Robbed. Robbed!

I don’t remember how it started. I think a phone call from Beat the Geeks, saying that a friend of mine recommended me as a contestant and they were about to start their new season. That had to have been it, because I’ve since been called by other game shows, and they’re always dropping some name from my Palm Pilot, telling me I’d be perfect for this new show. Flattery and name-dropping, even in the game show circuit, it’s still Hollywood.

I had to go to the studio and fill out an application. They took a Polaroid of me and had me list quirky, interesting facts about myself. Then I had to list my friends and their phone numbers. “Only girls!” they shouted. “We don’t need any more men.” See how easy it is to get chicks’ digits?
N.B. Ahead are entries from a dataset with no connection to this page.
import Mathlib
import Summits.KontsevichZagierPeriods.Zeta5Search.BrickCellValuation
import Literature.NumberTheory.LFunctions.GeneralizedBernoulliNumbers

/-!
# BrickTopKummer — Kummer pays for the distant roots: `v_p(c_{K,A}(n)) ≥ B·σ^{(L)}_K` for `K ≤ n < p^{L+1}`, i.e. the
COMPENSATED leading valuation `ṽ_K = v_p(c_{K,A}(n)) − B·σ_K` is `≥ 0` (zi-p2 THEOREM 6 (0.1); cell zeta5-irr)

HONEST FRAMING: systematic search; no irrationality claim unless certified. INSTRUMENT lemma of the ζ(5)
census cell zeta5-irr (HOME `run/shared/lean/pub/zeta5-irr/`; memo `zi-p2/probes/B8/thm6/THEOREM6.md` §0 (0.1):
«By Kummer, `v(C(n+j,j))` = number of carries in the base-`p` addition `j + n`; since `j, n < p² ≤ n + j` forces a
carry OUT OF POSITION 1, `v(C(n+j,j)) ≥ [n+j ≥ p²]`; likewise `v(C(2n−j,n)) ≥ [2n−j ≥ p²]` … Hence `ṽ_j ≥ 0`»;
PLAN-T7 L7.1 «Kummer pays `Bσ^{(2)}_j`»). Nothing here is about ζ(5); no irrationality content; filing moves no rung.
Filed by the engine seat zi-eng (g8); sequel of `BrickCellValuation` (`sigmaTop`) and `BrickTopCoefficient` (`cTop`).

## The statement

For a prime `p`, `P = p^{L+1}`, `n, k < P ≤ n + k`: `v_p(C(n+k,k)) ≥ 1` (`one_le_padicValNat_choose_add`, Mathlib's
Kummer theorem `padicValNat_choose'` at the digit position `L+1`). Hence for an ODD prime `p`, every `A B ε`,
`K ≤ n < p^{L+1}`:

**`v(cTop A B ε n K) ≤ exp(−B·sigmaTop p L n K)`** (`padicValuation_cTop_le`), i.e. `v_p(c_{K,A}(n)) ≥ B·σ^{(L)}_K`
for the closed form `c_{K,A}(n) = ±(n/2 − K)^ε·C(n,K)^A·[C(n+K,K)·C(2n−K,n)]^B` (`p ≠ 2` makes `n/2 − K` integral).
With `BrickCellValuation.cell_valuation` this gives THEOREM 6's (C3⁺) in the form
**`v_p(c_{K,s}(n)) ≥ −L·(A − s)`** (`cell_valuation_abs`: `v(cell A B ε n K s) ≤ exp(L(A−s))`), i.e.
`p^{L(A−s)}·c_{K,s}(n) ∈ ℤ_(p)` — at `L = 0` (`n < p`) the ONE-DIGIT INTEGRALITY LEMMA `c_{K,s}(n) ∈ ℤ_(p)`.
-/

namespace Summit.KontsevichZagierPeriods.Zeta5Search.BrickTopKummer

open Finset Nat WithZero
open Summit.KontsevichZagierPeriods.Zeta5Search.BrickTopCoefficient (cTop)
open Summit.KontsevichZagierPeriods.Zeta5Search.BrickLaurent (laurent cell)
open Summit.KontsevichZagierPeriods.Zeta5Search.BrickLaurentValuation (padicValuation_natCast laurent_centre)
open Summit.KontsevichZagierPeriods.Zeta5Search.BrickCellValuation (sigmaTop cell_valuation laurent_valuation)
open Literature.NumberTheory.LFunctions (padicValuation_natCast_le_one)

variable {p : ℕ} [Fact p.Prime]

/-- **Kummer at one digit position**: for `n, k < p^{L+1} ≤ n + k` the addition `k + n` carries out of position
`L+1`, so `p ∣ C(n+k, k)`. -/
theorem one_le_padicValNat_choose_add {L n k : ℕ} (hn : n < p ^ (L + 1)) (hk : k < p ^ (L + 1))
    (h : p ^ (L + 1) ≤ n + k) : 1 ≤ padicValNat p ((n + k).choose k) := by
  have hp : p.Prime := Fact.out
  have hb : Nat.log p (n + k) < L + 2 := by
    refine Nat.log_lt_of_lt_pow (by omega) ?_
    calc n + k < 2 * p ^ (L + 1) := by omega
      _ ≤ p * p ^ (L + 1) := Nat.mul_le_mul_right _ hp.two_le
      _ = p ^ (L + 2) := by ring
  rw [padicValNat_choose' hb, Finset.one_le_card]
  refine ⟨L + 1, Finset.mem_filter.2 ⟨Finset.mem_Ico.2 ⟨by omega, by omega⟩, ?_⟩⟩
  rw [Nat.mod_eq_of_lt hk, Nat.mod_eq_of_lt hn]; omega

/-- A natural number with `v_p ≥ t` has valuation `≤ exp(−t)`. -/
theorem padicValuation_natCast_le_exp_neg {c t : ℕ} (hc : c ≠ 0) (h : t ≤ padicValNat p c) :
    Rat.padicValuation p (c : ℚ) ≤ exp (-(t : ℤ)) := by
  rw [padicValuation_natCast hc, exp_le_exp]; omega

/-- The binomial `C(n+k, k)` pays one `p` when `p^{L+1} ≤ n + k` (`n, k < p^{L+1}`):
`v(C(n+k,k)) ≤ exp(−[p^{L+1} ≤ n+k])`. -/
theorem padicValuation_choose_add_le {L n k : ℕ} (hn : n < p ^ (L + 1)) (hk : k < p ^ (L + 1)) :
    Rat.padicValuation p (((n + k).choose k : ℕ) : ℚ) ≤ exp (-((if p ^ (L + 1) ≤ n + k then 1 else 0 : ℕ) : ℤ)) := by
  split_ifs with h
  · exact padicValuation_natCast_le_exp_neg (Nat.choose_pos (Nat.le_add_left k n)).ne'
      (one_le_padicValNat_choose_add hn hk h)
  · rw [Nat.cast_zero, neg_zero, exp_zero]; exact padicValuation_natCast_le_one _

/-- **`ṽ_K ≥ 0`**: for an odd prime `p`, `K ≤ n < p^{L+1}` and every `A B ε`:
`v(cTop A B ε n K) ≤ exp(−B·σ^{(L)}_K)`, i.e. `v_p(c_{K,A}(n)) ≥ B·σ^{(L)}_K` (THEOREM6.md (0.1)). -/
theorem padicValuation_cTop_le (hp2 : p ≠ 2) (A B ε : ℕ) {L n K : ℕ} (hn : n < p ^ (L + 1)) (hK : K ≤ n) :
    Rat.padicValuation p (cTop A B ε n K) ≤ exp (-((B * sigmaTop p L n K : ℕ) : ℤ)) := by
  have hp : p.Prime := Fact.out
  -- the four factors
  have h1 : Rat.padicValuation p ((-1 : ℚ) ^ (n * B + K * A)) = 1 := by
    rw [map_pow, Valuation.map_neg, map_one, one_pow]
  have h2 : Rat.padicValuation p (((n : ℚ) / 2 - K) ^ ε) ≤ 1 := by
    rw [map_pow]
    refine pow_le_one' ?_ _
    have htwo : Rat.padicValuation p (2 : ℚ) = 1 := by
      rw [show (2 : ℚ) = ((2 : ℤ) : ℚ) by norm_num, Rat.padicValuation_cast, Int.padicValuation_eq_one_iff]
      intro h
      exact hp2 ((Nat.prime_dvd_prime_iff_eq hp Nat.prime_two).1 (by exact_mod_cast h))
    rw [show (n : ℚ) / 2 - K = (((n : ℤ) - 2 * K : ℤ) : ℚ) / 2 by push_cast; ring, map_div₀, htwo, div_one,
      Rat.padicValuation_cast]
    exact Int.padicValuation_le_one p _
  have h3 : Rat.padicValuation p ((n.choose K : ℚ) ^ A) ≤ 1 := by
    rw [map_pow]; exact pow_le_one' (padicValuation_natCast_le_one _) _
  have h4 : Rat.padicValuation p ((((n + K).choose K : ℚ) * ((2 * n - K).choose n : ℚ)) ^ B) ≤
      exp (-((B * sigmaTop p L n K : ℕ) : ℤ)) := by
    have key : exp (-((B * sigmaTop p L n K : ℕ) : ℤ)) =
        (exp (-((if p ^ (L + 1) ≤ n + K then 1 else 0 : ℕ) : ℤ)) *
          exp (-((if p ^ (L + 1) ≤ 2 * n - K then 1 else 0 : ℕ) : ℤ))) ^ B := by
      rw [← exp_add, ← exp_nsmul, nsmul_eq_mul, sigmaTop]; congr 1; push_cast; ring
    rw [map_pow, map_mul, key]
    refine pow_le_pow_left' (mul_le_mul' (padicValuation_choose_add_le hn (by omega)) ?_) B
    have h := padicValuation_choose_add_le (p := p) (L := L) (n := n - K) (k := n) (by omega) hn
    rwa [show n - K + n = 2 * n - K by omega] at h
  unfold cTop
  rw [map_mul, map_mul, map_mul, h1, one_mul]
  calc _ ≤ 1 * 1 * exp (-((B * sigmaTop p L n K : ℕ) : ℤ)) := mul_le_mul' (mul_le_mul' h2 h3) h4
    _ = _ := by rw [one_mul, one_mul]

/-- **(C3⁺) absolute form**: for an odd prime `p`, `K ≤ n < p^{L+1}`, `2B ≤ A`, `2K ≠ n` or `ε = 0`, every `s`:
`v(cell A B ε n K s) ≤ exp(L·(A − s))`, i.e. **`p^{L(A−s)}·c_{K,s}(n) ∈ ℤ_(p)`**; at `L = 0` (`n < p`) this is the
ONE-DIGIT INTEGRALITY LEMMA `c_{K,s}(n) ∈ ℤ_(p)` of THEOREM 6 Step E⁺. -/
theorem cell_valuation_abs (hp2 : p ≠ 2) {A B : ℕ} (hAB : 2 * B ≤ A) {L ε n K : ℕ} (hn : n < p ^ (L + 1))
    (hK : K ≤ n) (hc : 2 * K ≠ n ∨ ε = 0) (s : ℕ) :
    Rat.padicValuation p (cell A B ε n K s) ≤ exp ((L : ℤ) * (A - s : ℕ)) := by
  refine (cell_valuation hAB hn hK hc s).trans ?_
  calc Rat.padicValuation p (cTop A B ε n K) * exp ((L : ℤ) * (A - s : ℕ) + (B * sigmaTop p L n K : ℕ))
      ≤ exp (-((B * sigmaTop p L n K : ℕ) : ℤ)) * exp ((L : ℤ) * (A - s : ℕ) + (B * sigmaTop p L n K : ℕ)) :=
        mul_le_mul' (padicValuation_cTop_le hp2 A B ε hn hK) le_rfl
    _ = exp ((L : ℤ) * (A - s : ℕ)) := by rw [← exp_add]; congr 1; ring

/-- The same in depth form: `v(laurent A B ε n K d) ≤ exp(L·d)`, i.e. `p^{Ld}·[T^d]F_K ∈ ℤ_(p)`. -/
theorem laurent_valuation_abs (hp2 : p ≠ 2) {A B : ℕ} (hAB : 2 * B ≤ A) {L ε n K : ℕ} (hn : n < p ^ (L + 1))
    (hK : K ≤ n) (hc : 2 * K ≠ n ∨ ε = 0) (d : ℕ) :
    Rat.padicValuation p (laurent A B ε n K d) ≤ exp ((L : ℤ) * d) := by
  refine (laurent_valuation hAB hn hK hc d).trans ?_
  calc Rat.padicValuation p (cTop A B ε n K) * exp ((L : ℤ) * d + (B * sigmaTop p L n K : ℕ))
      ≤ exp (-((B * sigmaTop p L n K : ℕ) : ℤ)) * exp ((L : ℤ) * d + (B * sigmaTop p L n K : ℕ)) :=
        mul_le_mul' (padicValuation_cTop_le hp2 A B ε hn hK) le_rfl
    _ = exp ((L : ℤ) * d) := by rw [← exp_add]; congr 1; ring

/-- The `ε = 1` kernel INCLUDING THE CENTRE `2K = n` (pole of order `A−1`, `BrickLaurentValuation.laurent_centre`):
`v(cell A B 1 n K s) ≤ exp(L·(A − s))` for every `K ≤ n < p^{L+1}` (odd `p`, `2B ≤ A`). -/
theorem cell_one_valuation_abs (hp2 : p ≠ 2) {A B : ℕ} (hAB : 2 * B ≤ A) {L n K : ℕ} (hn : n < p ^ (L + 1))
    (hK : K ≤ n) (s : ℕ) : Rat.padicValuation p (cell A B 1 n K s) ≤ exp ((L : ℤ) * (A - s : ℕ)) := by
  by_cases hc : 2 * K = n
  · rw [cell]
    rcases Nat.eq_zero_or_pos (A - s) with h0 | h0
    · rw [h0, (laurent_centre A B hc 0).2, map_zero]; exact _root_.zero_le
    · obtain ⟨d, hd⟩ : ∃ d, A - s = d + 1 := ⟨A - s - 1, by omega⟩
      rw [hd, (laurent_centre A B hc d).1]
      refine (laurent_valuation_abs hp2 hAB (ε := 0) hn hK (Or.inr rfl) d).trans (exp_le_exp.2 ?_)
      push_cast
      exact mul_le_mul_of_nonneg_left (by linarith) (Int.natCast_nonneg L)
  · exact cell_valuation_abs hp2 hAB hn hK (Or.inl hc) s

/-- **ONE-DIGIT INTEGRALITY** (THEOREM 6 Step E⁺): for an odd prime `p`, `K ≤ n < p`, `2B ≤ A`, `2K ≠ n` or `ε = 0`:
`c_{K,s}(n) ∈ ℤ_(p)` for every `s`. -/
theorem cell_integral_of_lt (hp2 : p ≠ 2) {A B : ℕ} (hAB : 2 * B ≤ A) {ε n K : ℕ} (hn : n < p) (hK : K ≤ n)
    (hc : 2 * K ≠ n ∨ ε = 0) (s : ℕ) : Rat.padicValuation p (cell A B ε n K s) ≤ 1 := by
  have h := cell_valuation_abs hp2 hAB (L := 0) (ε := ε) (by simpa using hn) hK hc s
  rwa [Nat.cast_zero, zero_mul, exp_zero] at h

end Summit.KontsevichZagierPeriods.Zeta5Search.BrickTopKummer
I had to stand in front of this small crowd and answer six questions, I think, two from each category (TV, Film, Music). I only got one wrong, which was, “Who sang the lead song for The Fall Guy?” The funny thing is I had a mental conversation with myself a few months before where I pondered the fact that I knew nothing about The Fall Guy and wondered if it was going to cost my Trivial Pursuit points. So there you go. Know everything. I guessed “Heather Locklear,” and they told me I was “close.”

I told my mom that I was going to be on a game show. Once I explained that it was on Comedy Central, and basically I’d be answering Pop Culture questions, trying to out-smart the “geeks” in their chosen areas of expertise, she seemed a little disappointed that I wasn’t putting my smarts to use on a real game show, like Jeopardy!.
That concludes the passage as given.